Description and Background Information:

Virtualization (a.k.a. para-virtualization) is a technique used for (among other things) isolating sets of processes (services) running on the same hardware from each other.  Each service (a set of processes) may run in a separate instance of the operating system or otherwise isolated from other services.  Each instance is called a virtual machine (or VM).

All computers support virtualization to some level, for example virtual memory has been in use for at least 20 years.  Mounting an image file makes it appear as a disk.  Virtual NICs are common too.  Until recently only a few of a host's resources were virtualized; today virtualization generally implies everything is virtualized, giving us a virtual host commonly called a virtual machine (or VM).

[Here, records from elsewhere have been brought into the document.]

/-!
# Barrier catalogue (SAWScalingLimit): the QUADRANT PARITY form of the structural honeycomb kills at the far cell of a
hole root — no hypothesis on the western pocket

Sequel to `PlaquetteWalkHoleRootStructuralKill` (§§0–11: the structural `w₂`/`w₁`-kills of the far-cell defect of a
hole root in the `W`-normalisation, from the tree's winding parity law at the root; there the cells west of the POCKET
CELL `(w.1 − 3, w.2 − 1)` were analysed door by door: §2 «no western door», §9 «a dead-end column»). Here the pocket
analysis is replaced by ONE parity count, which needs no hypothesis on the western cells at all.

Let `Q` be the south-western QUADRANT of cells `(x, y)` with `x ≤ w.1 − 3`, `y ≤ w.2 − 1` (west of the far cell's column,
below the far cell's row; `InQuadSW`). Its boundary in the lattice consists of its TOP edges (`IsTopEdgeSW`) — exactly the
edges `m ≥ 2` of the half-line running west from the root along the bottom line of the root row — and its EAST edges
(`IsEastEdgeSW`), the `W` sides of the cells `(w.1 − 2, y)`, `y ≤ w.2 − 1`, of the far cell's column. The excursion of a
class-`B2a` walk at the far cell starts and ends next to the far cell, outside `Q`, so it crosses the boundary of `Q` an
EVEN number of times (`even_card_changes_iff`: a Boolean sequence with equal end values changes value an even number of
times; `quadrant_change_iff`: consecutive arcs lie on different sides of `Q` iff the edge between them is a top or an east
edge); by the parity law (`ExcursionJordan.AJ_root_ne_zero_iff_odd_rayCountAt`, presentation `(w, W)` of the root edge)
it crosses the top edges an ODD number of times (the edges `m = 0, 1` — the hole's and the far cell's bottom sides — are
never crossed by the excursion of an under-walk); hence it crosses the east edges an odd number of times — at least once
(★★ `ΩG.exists_nth_isEastEdgeSW_of_AJ_ne_zero`). With the kill cell `K_S2 = (w.1 − 3, w.2 − 2)` absent and the column
pair `(w.1 − 3, y)`, `(w.1 − 2, y)` not both present OR `(w.1 − 3, y)` a dead end (its `W`, `S`, `N` neighbours absent —
`ΩG.fc_ne_of_deadEnd`) for `y ≤ w.2 − 3` (no USABLE western door of the far cell's column below the kill row — vacuous in
a box whose hole sits two rows above the bottom, and met by the corner cell `(0,0)` when the hole sits three rows up and
`K_S2 = (0,1)`), the only usable east door is the `W` side of the cell below the far cell: the excursion has an arc there through `W` (★★ `ΩG.exists_excursion_arc_farSW_W_of_AJ_ne_zero_quadrant`)
and the parent file's §4 finishes: ★★★ `ΩG.kindsIn_farSW_eq_of_wound_under_quadrant` — every wound class-`B2a` under-walk
at the far cell has `kindsIn (farSW w) = [coCorner, coCorner]`; `ΩG.under_killed_of_killSW_quadrant` (the companion
`PlaquetteWalkHoleRootKillForcedZeros`' hypothesis `hS₂`). The row-mirror twin by the parent file's transport
`ΩG.mirrorFar`: ★★★ `ΩG.kindsIn_farNW_eq_of_wound_over_quadrant` / `ΩG.over_killed_of_killNW_quadrant` (`K_N1 =
(w.1 − 3, w.2 + 2)`, no western door above the kill row; `ΩG.kindsIn_eq_corner_of_mirrorFar_coCorner`). §2:
★★★★ `vertexFunctional_printed_farCellW_exists_eq_zero_Ioo_of_kills_quadrant` — hole, the two corner cells, the two
column conditions, ONE `w₂`-free wound over-walk and ONE `w₁`-free wound under-walk ⇒ an exact zero of the Yang–Baxter
vertex functional of the hole root in `(π/3, 2π/3)`; the two sign theorems at `π/3` / `2π/3`.

§3 (edition 2): the KILL-ROW variant — `ΩG.odd_card_eastEdgeSW_of_AJ_ne_zero` (the counting form of the parity
lemma), ★★ `ΩG.exists_excursion_arc_farSW_W_of_AJ_ne_zero_killRow` (a second parity count on the sub-quadrant below the
kill row, whose top edges are not doors when the kill row's bottom line is uncrossable west of the kill cell: its east
crossings are even, so the crossing at the `W` side of the cell below the far cell is odd), ★★★
`ΩG.kindsIn_farSW_eq_of_wound_under_killRow` / `under_killed_of_killSW_killRow` and the mirror twins `…over_killRow` —
hypotheses hole + `K_S2` + «`(x, w.2 − 2)` or `(x, w.2 − 3)` absent for `x ≤ w.1 − 4`», i.e. EVERY kill cell on the WEST WALL
of a box at ANY height (vacuous row condition), with nothing assumed below the kill row;
★★★★ `vertexFunctional_printed_farCellW_exists_eq_zero_Ioo_of_kills_killRow`.

Scope (venture lane «pcv-sawmu», HOME `FINDING-YB-KILL-FORCED-ZEROS.md` §12, seat b-step0 gen 24): this form subsumes
§§2, 5, 6, 8, 9 of the parent file and covers EVERY `K_S2` / `K_N1` row of the lane's corner-kill table (LAW L), in every
frame — including the hole-in-column-4 boxes `7×5 ∖ (4,2)`, `8×5 ∖ (4,2)` with two live columns west of the pocket —
whatever the cells west of the far cell's western neighbour look like. Axioms `propext`, `Classical.choice`, `Quot.sound`.
Not in print; elementary given the parent files.

References: A. Glazman, I. Manolescu, arXiv:1708.00395v3, §1 (Fig. 1, Fig. 2) and Lemma 2.1 [GlazmanManolescu2019];
A. Glazman, Electron. Commun. Probab. 20 (2015) no. 86, Lemma 3.1, proof pp. 6–7 [Glazman2015WeightedSAW]; R. Courant,
H. Robbins, *What is Mathematics?* (1941/1958), Ch. V Appendix §2 (the even–odd rule for polygons) [CourantRobbins1958];
H. Duminil-Copin, S. Smirnov, Ann. of Math. 175 (2012), Lemma 1 [DuminilCopinSmirnov2012].
-/

noncomputable section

Some virtualization systems allow different operating systems per VM, while other require (or will work much better if) the same type and version OS is used for all VMs.  Some support 32-bit systems only, while others can support 64 bit hardware.

Usually you set up these VMs with virtual disks, virtual NICs, and other virtual hardware.  No two VMs directly share anything.  Each sees it's own disks, memory, and NICs.  So no matter what sad fate befalls one service in one VM, the remaining services in other VMs are unaffected.

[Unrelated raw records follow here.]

import Summits.QuantumFields.YangMills.Theorems.UnitScaleTiltCoverFlatHKey
import Summits.QuantumFields.YangMills.Theorems.UnitScaleTiltCoverLettersDcsE
import Summits.QuantumFields.YangMills.Theorems.UnitScaleTiltProp8FlatPortBodyL0
import Summits.QuantumFields.YangMills.Theorems.UnitScaleTiltProp8FlatPortGBandL0
import Summits.QuantumFields.YangMills.Theorems.UnitScaleTiltProp8FlatPortCurlCurlSupRowL0
import Summits.QuantumFields.YangMills.Theorems.UnitScaleTiltProp8FlatPortCurlCurlSupRowSharpL0
import Summits.QuantumFields.YangMills.Theorems.UnitScaleTiltProp8FlatPortRechart
import HarnessLib

/-!
# Route `UnitScaleTilt`, crux K1 child «MinimiserStabilityRegPr» (stmt-QuantumFields-19200), registered stub `stub_halvingStep` (H), branch **(P2-small)**,
# mechanism of record **(α) COVERING ∕ PERIODISATION** (OWNER RULING g26-№18, ACK 31 (2), ACK 36 ROW 2, ACK 38) — file **α6a `FlatPortAllSizes`**:
# **THE P2 PORTS AT EVERY TORUS SIZE — the binder `a′ + 3 ≤ m + n` of ✓`FlatPortBodyL0.body_of_adm22` (P-1), ✓`FlatPortGBandL0.gBand_of_adm22` (P-2),
# ✓`FlatPortCurlCurlSupRowL0.curlCurlSupRow_of_adm22` (P-3) and ✓`…SharpL0.curlCurlSupRowSharp_of_adm22` (P-3♯) DELETED**, plus (P-1′) the (46) sup row of the
# canonical `flatH` at every size (the one row of ✓`rowsAt_of_adm22` its three consumers read).

THE MECHANISM (uniform — no case split on the torus size).  A member `F = ⟨L, m⟩` whose torus is too small for the chart of the ✓L0 ports (`a′ + 3 > m + n`) is
read on its `L^{jc}`-fold cover `F.cover jc` (✓`CoverSites`), `jc := M_h⁰ + 2` FIXED: (i) the big-block exponent is first REDUCED to `a″ := min a′ M_h⁰` (`liftData`:
`M_h″ := L^{a″} ≥ M_h⁰` by `Nat.lt_pow_self`, `L·M_h″ ∣ L·M_h` so `Adm22 D R (L·M_h″)` by ✓`FlatPortRechart.adm22_of_dvd`, lifted to `Adm22 (D.comap jc) R (L·M_h″)` by
✓`CoverDomains.adm22_comap`), whence `a″ + 3 ≤ (m + jc) + n` ALWAYS; (ii) the ✓L0 port is applied UPSTAIRS at the member `m + jc` (`(F.cover jc).P K = PV 2 ℓ (m+jc) K …` and
`D.comap jc : Domains (PV 2 ℓ (m+jc) K …)` hold by `rfl`) with the lifted level weights `w ∘ projBond` (✓`isLevWeight_comap`); (iii) the letters DESCEND by the
T³-generic lemmas of §1 — `body_of_cover` (✓`CoverLetters.lettersMS_of_cover'` with `H := flatH D`, `G̃ := gtOf (GE, a ≡ 1)`, `hH := isFlatH_cover`, `hGt := isFlatGt_cover`
of ★★★✓`CoverFlatHKey`; constant `B₀·(L^{jc})³`), `hSupFlatH_of_cover` (SAME constant, ★★★`flatH_cover`), `gBand_of_cover` (SAME `C_G`: downstairs `G :=` the genuine
`GE_D` at the UNIT-BAND weights `w♯(c) = (L^{K−n}/L^{j(c)})²(L^{j(c)})³`, `w♯ ∘ projIdx ≡ w̃♯` because `projIdx` keeps the level by `rfl`; ✓`isFlatGW_cover` +
✓`gtSupLetterG_of_cover`), `curlCurlSup_of_cover`∕`curlCurlSupSharp_of_cover` (SAME `C_X`: ★★★`flatH_cover` + ✓`CoverLettersDcsE.dcsE_dcE_cover` at a lift of the bond).
The one interface that had to be OPENED is (P-2)'s `∃ w′`: §2 re-runs the 45-line proof of ✓`gBand_domT` with the unit-band weights DISPLAYED (`gBandU_domT`,
`gBandU_of_adm22`) — `isFlatGW_cover` needs the cover's weights to be `w′ ∘ projIdx`.

Cell `ym3-torus` (HUMAN RULING D-0037, YM ladder rung R3 — continuum SU(2) YM₃ on the torus is a RUNG, not the Clay problem), explicit-unit helper seat
`ym-ust-19200-w7` gen 0.  `--supports stmt-QuantumFields-19200 --as helper`; count-neutral; def-free, 0 sorry, standard axioms.

WHAT IS PROVED.  §1 generic descents `exists_isFlatGW`, `exists_isFlatGt`, `body_of_cover`, `hSupFlatH_of_cover`, `gBand_of_cover`, `curlCurlSup_of_cover`,
`curlCurlSupSharp_of_cover`; §2 `liftData` (size bookkeeping), `gBandU_domT`, `gBandU_of_adm22`; §3 ★(P-1) `body_of_adm22_allSizes`, ★(P-1′) `hSupFlatH_of_adm22_allSizes`,
★(P-2) `gBand_of_adm22_allSizes`, ★(P-3) `curlCurlSupRow_of_adm22_allSizes`, ★(P-3♯) `curlCurlSupRowSharp_of_adm22_allSizes` — each the ✓L0 statement VERBATIM with the
single binder `(_ : a′ + 3 ≤ m + n)` deleted (constants may differ).  HONEST SCOPE: bookkeeping over landed bricks (α1–α5, the key lemma, the L0 ports); the H stub, the
crux, the rung and the mass gap are NOT touched; (P2-L3) `L = 3` is a separate, Literature-side debt (WANTED №g26-4).

References: T. Bałaban, CMP **102** (1985) 277–309 [Balaban1985Variational] (45)–(46) p.285, (143)–(144) p.300, (157)–(158) p.302, (161)–(163) p.303, (165) p.304;
CMP **96** (1984) 223–250 [Balaban1984PropagatorsII] (2.1)–(2.3) p.224, (2.16) p.225, (2.35) p.228, Prop. 2.6 (2.136) p.247, Prop. 2.7 (2.149) p.249, Cor. 2.8 (2.150)–(2.151)
p.249; CMP **95** (1984) 17–40 [Balaban1984PropagatorsI] (1.18), (1.20) p.20.
-/

set_option autoImplicit false

noncomputable section

open scoped BigOperators

namespace Summit.QuantumFields.YangMills.Theorems.FlatPortAllSizes

open Literature.MathematicalPhysics.QuantumFieldTheory.Balaban1983to89
open B6MultiLevelBoxOperator (N0)
open B6MultiLevelTorusOperatorL0 (TDomains)
open B6Geom246MultiLevelTorusL0 (lemma21_torus)
open B6GlobalChartV1 (PV)
open B6GlobalChartV1L0 (domT)
open B6RandomWalk (delta3 delta3_pos)
open B6Ineq261LevelGap (K261 K261_nonneg)
open B6CubeWindowV1 (GlobalBand)
open B6SectADomainsV1 (Domains)
open B6SectAOperatorsV1 (BondIdx dcE dcsE)
open B6SectAVectorModelV1 (GE)
open B6Prop26LapKLevelV1L0 (prop26_2136_lap_kLevel_unconditional_pad_V1)
open T3ContinuumYM3Torus (T3Family)
open FlatCubeOpsText (Adm22 IsLevWeight distBI IsFlatH IsFlatGt HSupLetterG GtSupLetterG GtLaplaceLetterG HDecayLetterD RowSum162)
open FlatOpsLettersAssembly (flatH IsFlatGW gtOf isFlatH_flatH isFlatGt_gtOf hSupLetterG_mono gtSupLetterG_mono gtLaplaceLetterG_mono hDecayLetterD_mono)
open FlatPortKernelRows (theta_budget absorb_budget chart_params)
open FlatPortKernelRowsL0 (globalBand_unitWeights unitWeights_pos)
open FlatPortHRows12 (cf_ne_zero)
open FlatPortGRowsL0 (gRows_of_portShapes)
open FlatPortBodyL0 (body_of_adm22 rowsAt_of_adm22)
open FlatPortCurlCurlSupRowL0 (curlCurlSupRow_of_adm22)
open FlatPortCurlCurlSupRowSharpL0 (curlCurlSupRowSharp_of_adm22)
open FlatPortRechart (adm22_of_dvd)
open CoverSites (cover proj projBond)
open CoverDomains (projIdx adm22_comap isLevWeight_comap)
open CoverLetters (liftBond projBond_liftBond hSupLetterG_of_cover gtSupLetterG_of_cover lettersMS_of_cover' dcsE_dcE_cover)
open CoverFlatH (flatH_cover isFlatH_cover isFlatGt_cover isFlatGW_cover)

/-- `1 ≤ 3` (named once). [folklore] -/
private theorem hd3 : 1 ≤ 2 + 1 := by norm_num

/-! ## §1 The T³-generic descents: the letters of a member from those of its cover -/

section Generic

variable (F : T3Family) (n K jc : ℕ) (D : Domains (F.P K))

/-- **THE GENUINE PROPAGATOR `G = Δ_a⁻¹ = GE_D` WITH ANY POSITIVE WEIGHTS, AS A PLAIN-FUNCTION OPERATOR** (pinned by `IsFlatGW`, by `rfl`).
[cite: Balaban1984PropagatorsII, (2.16) p.225, (2.22) p.226] -/
theorem exists_isFlatGW {w' : BondIdx D → ℝ} (hw' : ∀ i, 0 < w' i) :
    ∃ G : (PBond (F.P K) 0 → ℝ) →ₗ[ℝ] (PBond (F.P K) 0 → ℝ), IsFlatGW F n K D hw' G :=
  ⟨(WithLp.linearEquiv 2 ℝ (PBond (F.P K) 0 → ℝ)).toLinearMap ∘ₗ
      GE D (c := (F.L : ℝ) ^ (K - n)) (pow_ne_zero _ (Nat.cast_ne_zero.2 (F.P K).L_pos.ne')) (w := w') hw' ∘ₗ
      (WithLp.linearEquiv 2 ℝ (PBond (F.P K) 0 → ℝ)).symm.toLinearMap,
    fun _ _ => rfl⟩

Some virtualization technologies emulate the hardware using software (called machine emulators).  Examples include QEMU (if not accelerated), Virtual PC, Bochs, and the Hercules emulator.  Application level virtualization is also common, including Microsoft's CLI (used with .net) and Sun/Oracle's JVM (used with Java).  Others only emulate a few critical components and allow the guest OS instance to access the rest of the hardware directly, saving and restoring the machine state when switching between instances.  Examples of this type include KQEMU (QEMU with acceleration), KVM (the Kernel-based Virtual Machine, backed by Red Hat), Win4Lin, and VMware (both client and server versions; see also the free VMware Player).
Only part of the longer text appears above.